The logs above shows that the lima-guestagent.service has been restarted (🤔 not sure the reason). This leads to the missing connection from the host:

WARN[0110] [hostagent] connection to the guest agent was closed unexpectedly

Missing connection leads to ga.sock deleting.

I tried to comment ga.sock deleting, and it appears to be a fix.

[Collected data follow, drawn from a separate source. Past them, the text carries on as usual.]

import Literature.NumberTheory.PAdicHodge.UnramifiedWittWeights
import Literature.NumberTheory.PAdicHodge.UnramifiedWittBdR
import Literature.NumberTheory.PAdicHodge.BdRCyclotomic
import Literature.NumberTheory.GaloisRepresentations.PadicAlgebraIntegral
import Literature.NumberTheory.GaloisRepresentations.CrystallineDeformationRing
import Literature.NumberTheory.GaloisRepresentations.UnramifiedAdmissible
import HarnessLib

/-!
# Unramified representations are de Rham with Hodge–Tate weights `0` — for Fontaine's `B_dR(F)`

Let `F` be a non-archimedean local field of characteristic `0` with `v(p) < 1`, and
`bdRPeriodRingData hp` Fontaine's field of `p`-adic periods `B_dR(F) = Frac B_dR⁺(F)` as a
period-ring datum (file `BdRPeriodRingData`: `B_dR^{Γ_F} = F`, `Fil^i = ξ^i B_dR⁺`).  Combining

* the period matrix over `W(k̄)` and `B`-admissibility / weights for every period ring receiving
  `W(k̄)` (files `UnramifiedWittPeriodMatrix`, `UnramifiedWittWeights`), and
* the equivariant, `ℚ_p`- and `θ`-compatible map `W(k̄) → 𝔸_inf → B_dR⁺ → B_dR` with
  `ι(W(k̄)) ⊆ Fil⁰` and "`Fil¹` detects `θ`" (file `UnramifiedWittBdR`),

we obtain Fontaine's theorem **unramified ⇒ crystalline ⇒ de Rham of Hodge–Tate weight `0`**
(Fontaine 1994, Exp. III §5; Fontaine–Ouyang Prop. 2.14, Thm. 2.13) for the GENUINE `B_dR(F)`:

* `isAdmissible_bdR_of_unramified` — `dim_F D_dR(V) = dim_{ℚ_p} V` for unramified `V`;
* `hodgeTateWeights_bdR_of_unramified` — `hodgeTateWeights ρ = {0, …, 0}`;
* `FramedRep.isDeRhamWith_bdR_of_isLocallyUnramified`,
  `FramedRep.isDeRhamWithWeightsIn_bdR_of_isLocallyUnramified` — the framed `ℚ̄_p`-valued forms;
* `PstWeilDeligneData.unramifiedWeightsZero_of_bdR` — **clause (F3) `UnramifiedWeightsZero` of
  `IsFontaineDatum` (file `FontaineDpst`) holds for every `p`-adic Hodge datum whose period ring is
  `bdRPeriodRingData hp`**, as does its structure axiom `isDeRhamWith_of_isLocallyUnramified`
  (`FramedRep.isDeRhamWith_bdR_of_isLocallyUnramified`).

All statements hold for every `ℚ_p`-algebra structure on `F` (there is only one,
`LocalField.ringHom_padic_ext`; `algebraMap_padic_bdRPeriodRingData`) — in particular for the
canonical one of clause (F1).  Companion of `BdRCyclotomic` (clause (F2) for the same datum).
No definitions, no named facts.

## References
* [FontaineAsterisque223III] J.-M. Fontaine, Astérisque 223 (1994), Exp. III §1.5, §5.
* [FontaineOuyang2022] J.-M. Fontaine, Y. Ouyang, *Theory of p-adic Galois representations*, Prop. 2.14, Thm. 2.13.
-/

noncomputable section

open WittVector IsLocalRing Field ValuativeRel
open scoped ValuativeRel

namespace Literature.NumberTheory.PAdicHodge

open Literature.NumberTheory.GaloisRepresentations
open Literature.NumberTheory.GaloisRepresentations.IsNonarchimedeanLocalField
open Literature.NumberTheory.Automorphic

variable {F : Type} [Field F] [ValuativeRel F] [TopologicalSpace F] [IsNonarchimedeanLocalField F]
  [CharZero F] {p : ℕ} [Fact p.Prime] [Fact (¬ IsUnit (p : integerC F))]
  [IsAdicComplete (Ideal.span {(p : integerC F)}) (integerC F)] [Algebra ℚ_[p] F]
  (hp : valuation F p < 1)

/-! ### The `ℚ_p`-algebra map of `bdRPeriodRingData` -/

/-- **The `ℚ_p`-algebra map of `bdRPeriodRingData` is `qpToBdR`** — for EVERY `ℚ_p`-algebra
structure on `F` (they all coincide, `LocalField.ringHom_padic_ext`; the `F`-algebra map is
`F ↪ B_dR⁺ ⊆ B_dR`, `algebraMap_bdRPeriodRingData` of file `BdRCyclotomic`). [folklore] -/
theorem algebraMap_padic_bdRPeriodRingData (z : ℚ_[p]) :
    algebraMap ℚ_[p] (bdRPeriodRingData (F := F) (p := p) hp).B z =
      algebraMap (BDeRhamPlus (integerC F) p) (FracBdR F p) (qpToBdR z) := by
  rw [PeriodRingData.algebraMap_eq, algebraMap_bdRPeriodRingData (surjective_fontaineTheta_integerC hp) hp]
  have h : algebraMap ℚ_[p] F z = algebraMap (PadicBase F p hp) F ((PadicBase.toPadic hp).symm z) :=
    RingHom.congr_fun (LocalField.ringHom_padic_ext (algebraMap ℚ_[p] F)
      ((algebraMap (PadicBase F p hp) F).comp (PadicBase.toPadic hp).symm.toRingHom)) z
  rw [h, embBdRHom_algebraMap, RingEquiv.apply_symm_apply]

/-! ### Unramified ⇒ de Rham of weight `0` -/

-- Mathlib's own global value of `maxSynthPendingDepth` (as in `PeriodRingData.isAdmissible_of_unramified`).
set_option maxSynthPendingDepth 3 in
/-- **Unramified representations are de Rham**: for `B_dR(F)` (`bdRPeriodRingData`), every continuous
`ℚ_p`-linear representation of `Γ_F` on a finite-dimensional Hausdorff space with trivial inertia
action is admissible, `dim_F D_dR(V) = dim V` (the period ring receives `W(k̄)` equivariantly:
`isAdmissible_of_unramified_witt` with `ι = wittToFracBdR`). [cite: FontaineAsterisque223III, Exp. III §1.5 and §5]
[cite: FontaineOuyang2022, Prop. 2.14] -/
theorem isAdmissible_bdR_of_unramified
    {V : Type} [AddCommGroup V] [Module ℚ_[p] V] [TopologicalSpace V] [IsTopologicalAddGroup V]
    [ContinuousSMul ℚ_[p] V] [T2Space V] [FiniteDimensional ℚ_[p] V]
    (ρ : ContinuousRep (absoluteGaloisGroup F) ℚ_[p] V)
    (hρ : ∀ σ ∈ absInertia F, ∀ v : V, ρ σ v = v) :
    (bdRPeriodRingData (F := F) (p := p) hp).IsAdmissible ρ := by
  haveI : Fact (¬ IsUnit (p : maxUnramifiedCompletion F)) := ⟨not_isUnit_natCast_completion hp⟩
  haveI : CharP (IsLocalRing.ResidueField (maxUnramifiedCompletion F)) p := charP_residueField_completion
  exact PeriodRingData.isAdmissible_of_unramified_witt (bdRPeriodRingData hp) (wittToFracBdR F p)
    (fun σ x => smul_wittToFracBdR σ x)
    (fun z => (wittToFracBdR_eq (padicIntToWitt F p) z).trans (algebraMap_padic_bdRPeriodRingData hp (z : ℚ_[p])).symm) ρ hρ

-- Mathlib's own global value of `maxSynthPendingDepth`.
set_option maxSynthPendingDepth 3 in
/-- **Unramified representations have all Hodge–Tate weights `0` for `B_dR(F)`**:
`hodgeTateWeights ρ = {0, …, 0}` (`dim V` times) — `Fil⁰ D_dR = D_dR` (the periods lie in
`W(k̄) ⊆ B_dR⁺`) and `Fil¹ D_dR = 0` (apply `θ`). [cite: FontaineAsterisque223III, Exp. III §5]
[cite: FontaineOuyang2022, Prop. 2.14] -/
theorem hodgeTateWeights_bdR_of_unramified
    {V : Type} [AddCommGroup V] [Module ℚ_[p] V] [TopologicalSpace V] [IsTopologicalAddGroup V]
    [ContinuousSMul ℚ_[p] V] [T2Space V] [FiniteDimensional ℚ_[p] V]
    (ρ : ContinuousRep (absoluteGaloisGroup F) ℚ_[p] V)
    (hρ : ∀ σ ∈ absInertia F, ∀ v : V, ρ σ v = v) :
    (bdRPeriodRingData (F := F) (p := p) hp).hodgeTateWeights ρ = Multiset.replicate (Module.finrank ℚ_[p] V) 0 := by
  haveI : Fact (¬ IsUnit (p : maxUnramifiedCompletion F)) := ⟨not_isUnit_natCast_completion hp⟩
  haveI : CharP (IsLocalRing.ResidueField (maxUnramifiedCompletion F)) p := charP_residueField_completion
  haveI : IsAdicComplete (Ideal.span {(p : maxUnramifiedCompletion F)}) (maxUnramifiedCompletion F) :=
    isAdicComplete_span_natCast_completion hp (Nat.Prime.ne_zero Fact.out)
  have hF : Function.Surjective (fontaineTheta (integerC F) p) := surjective_fontaineTheta_integerC hp
  haveI : IsDomain (BDeRhamPlus (integerC F) p) := isDomain_bDeRhamPlus hF
  exact PeriodRingData.hodgeTateWeights_of_unramified_witt (bdRPeriodRingData hp) (wittToFracBdR F p)
    (fun σ x => smul_wittToFracBdR σ x)
    (fun z => (wittToFracBdR_eq (padicIntToWitt F p) z).trans (algebraMap_padic_bdRPeriodRingData hp (z : ℚ_[p])).symm)
    (fun x => wittToFracBdR_mem_fil_zero hp hF x)
    (fun hX _ h => eq_zero_of_sum_smul_wittToFracBdR_mem_fil_one hp hF hX h) ρ hρ

/-- **Unramified `ρ : Γ_F →ₜ* GL_n(ℚ̄_p)` are de Rham** (for `B_dR(F)`): a finite model over `E/ℚ_p`
(`exists_hasQlModel_holds`) is unramified and its underlying `ℚ_p`-linear representation is
`B_dR`-admissible.  This is the structure axiom `isDeRhamWith_of_isLocallyUnramified` of
`PstWeilDeligneData` for every datum on `bdRPeriodRingData`. [cite: FontaineAsterisque223III, Exp. III §5] -/
theorem _root_.Literature.NumberTheory.GaloisRepresentations.FramedRep.isDeRhamWith_bdR_of_isLocallyUnramified {n : ℕ}
    (ρ : FramedRep (absoluteGaloisGroup F) (PadicAlgCl p) n) (hρ : ρ.IsLocallyUnramified) :
    ρ.IsDeRhamWith ‹Algebra ℚ_[p] F› (bdRPeriodRingData (F := F) (p := p) hp) := by
  obtain ⟨E, rE, hfin, hmodel⟩ := exists_hasQlModel_holds ρ
  haveI : FiniteDimensional ℚ_[p] E := hfin
  haveI : ContinuousSMul ℚ_[p] E := IntermediateField.continuousSMul_padicAlgCl E
  exact ⟨E, hfin, rE, hmodel, isAdmissible_bdR_of_unramified hp (restrictScalarsQl E rE)
    (fun σ hσ x => restrictScalarsQl_apply_eq_self_of_isLocallyUnramified hρ hmodel σ hσ x)⟩

/-- **Unramified `ρ : Γ_F →ₜ* GL_n(ℚ̄_p)` are de Rham with Hodge–Tate weights in `[0, 0]`** (for
`B_dR(F)`). [cite: FontaineAsterisque223III, Exp. III §5] -/
theorem _root_.Literature.NumberTheory.GaloisRepresentations.FramedRep.isDeRhamWithWeightsIn_bdR_of_isLocallyUnramified {n : ℕ}
    (ρ : FramedRep (absoluteGaloisGroup F) (PadicAlgCl p) n) (hρ : ρ.IsLocallyUnramified) :
    ρ.IsDeRhamWithWeightsIn (bdRPeriodRingData (F := F) (p := p) hp) 0 0 := by
  obtain ⟨E, rE, hfin, hmodel⟩ := exists_hasQlModel_holds ρ
  haveI : FiniteDimensional ℚ_[p] E := hfin
  haveI : ContinuousSMul ℚ_[p] E := IntermediateField.continuousSMul_padicAlgCl E
  have hunr : ∀ σ ∈ absInertia F, ∀ x : Fin n → E, restrictScalarsQl E rE σ x = x :=
    fun σ hσ x => restrictScalarsQl_apply_eq_self_of_isLocallyUnramified hρ hmodel σ hσ x
  refine ⟨E, hfin, rE, hmodel, isAdmissible_bdR_of_unramified hp (restrictScalarsQl E rE) hunr, fun w hw => ?_⟩
  rw [hodgeTateWeights_bdR_of_unramified hp (restrictScalarsQl E rE) hunr] at hw
  rw [Multiset.eq_of_mem_replicate hw]
  exact ⟨le_rfl, le_rfl⟩

omit [Algebra ℚ_[p] F] in
/-- **Clause (F3) `UnramifiedWeightsZero` and the axiom `isDeRhamWith_of_isLocallyUnramified` hold
for every `p`-adic Hodge datum whose period ring is `B_dR(F)`** (`𝔇.𝔅 = bdRPeriodRingData hp` for
the datum's own `ℚ_p`-algebra structure). [cite: FontaineAsterisque223III, Exp. III §5] -/
theorem _root_.Literature.NumberTheory.GaloisRepresentations.PstWeilDeligneData.unramifiedWeightsZero_of_bdR (𝔇 : PstWeilDeligneData F p)
    (h𝔅 : 𝔇.𝔅 = (letI := 𝔇.algebra; bdRPeriodRingData (F := F) (p := p) hp)) :
    𝔇.UnramifiedWeightsZero := by
  intro n ρ hρ
  letI := 𝔇.algebra
  show ρ.IsDeRhamWithWeightsIn 𝔇.𝔅 0 0
  rw [h𝔅]
  exact ρ.isDeRhamWithWeightsIn_bdR_of_isLocallyUnramified hp hρ

end Literature.NumberTheory.PAdicHodge

end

diff ```diff diff --git a/pkg/hostagent/hostagent.go b/pkg/hostagent/hostagent.go index 92c5073..ee4c9a3 100644 --- a/pkg/hostagent/hostagent.go +++ b/pkg/hostagent/hostagent.go @@ -605,7 +605,7 @@ func (a *HostAgent) watchGuestAgentEvents(ctx context.Context) { } } } else { - logrus.WithError(err).Warn("connection to the guest agent was closed unexpectedly", err) + logrus.WithError(err).Warn("connection to the guest agent was closed unexpectedly\n", err) } select { case <-ctx.Done(): @@ -728,13 +728,14 @@ func forwardSSH(ctx context.Context, sshConfig *ssh.SSHConfig, port int, local, } } else { logrus.Infof("Forwarding %q (guest) to %q (host)", remote, local) - if err := os.RemoveAll(local); err != nil { - logrus.WithError(err).Warnf("Failed to clean up %q (host) before setting up forwarding", local) - } - } - if err := os.MkdirAll(filepath.Dir(local), 0o750); err != nil { - return fmt.Errorf("can't create directory for local socket %q: %w", local, err) + logrus.Infof("Delete files %q (local)", local) + // if err := os.RemoveAll(local); err != nil { + // logrus.WithError(err).Warnf("Failed to clean up %q (host) before setting up forwarding", local) + // } } ```

hostagent reconnect and everything is working again.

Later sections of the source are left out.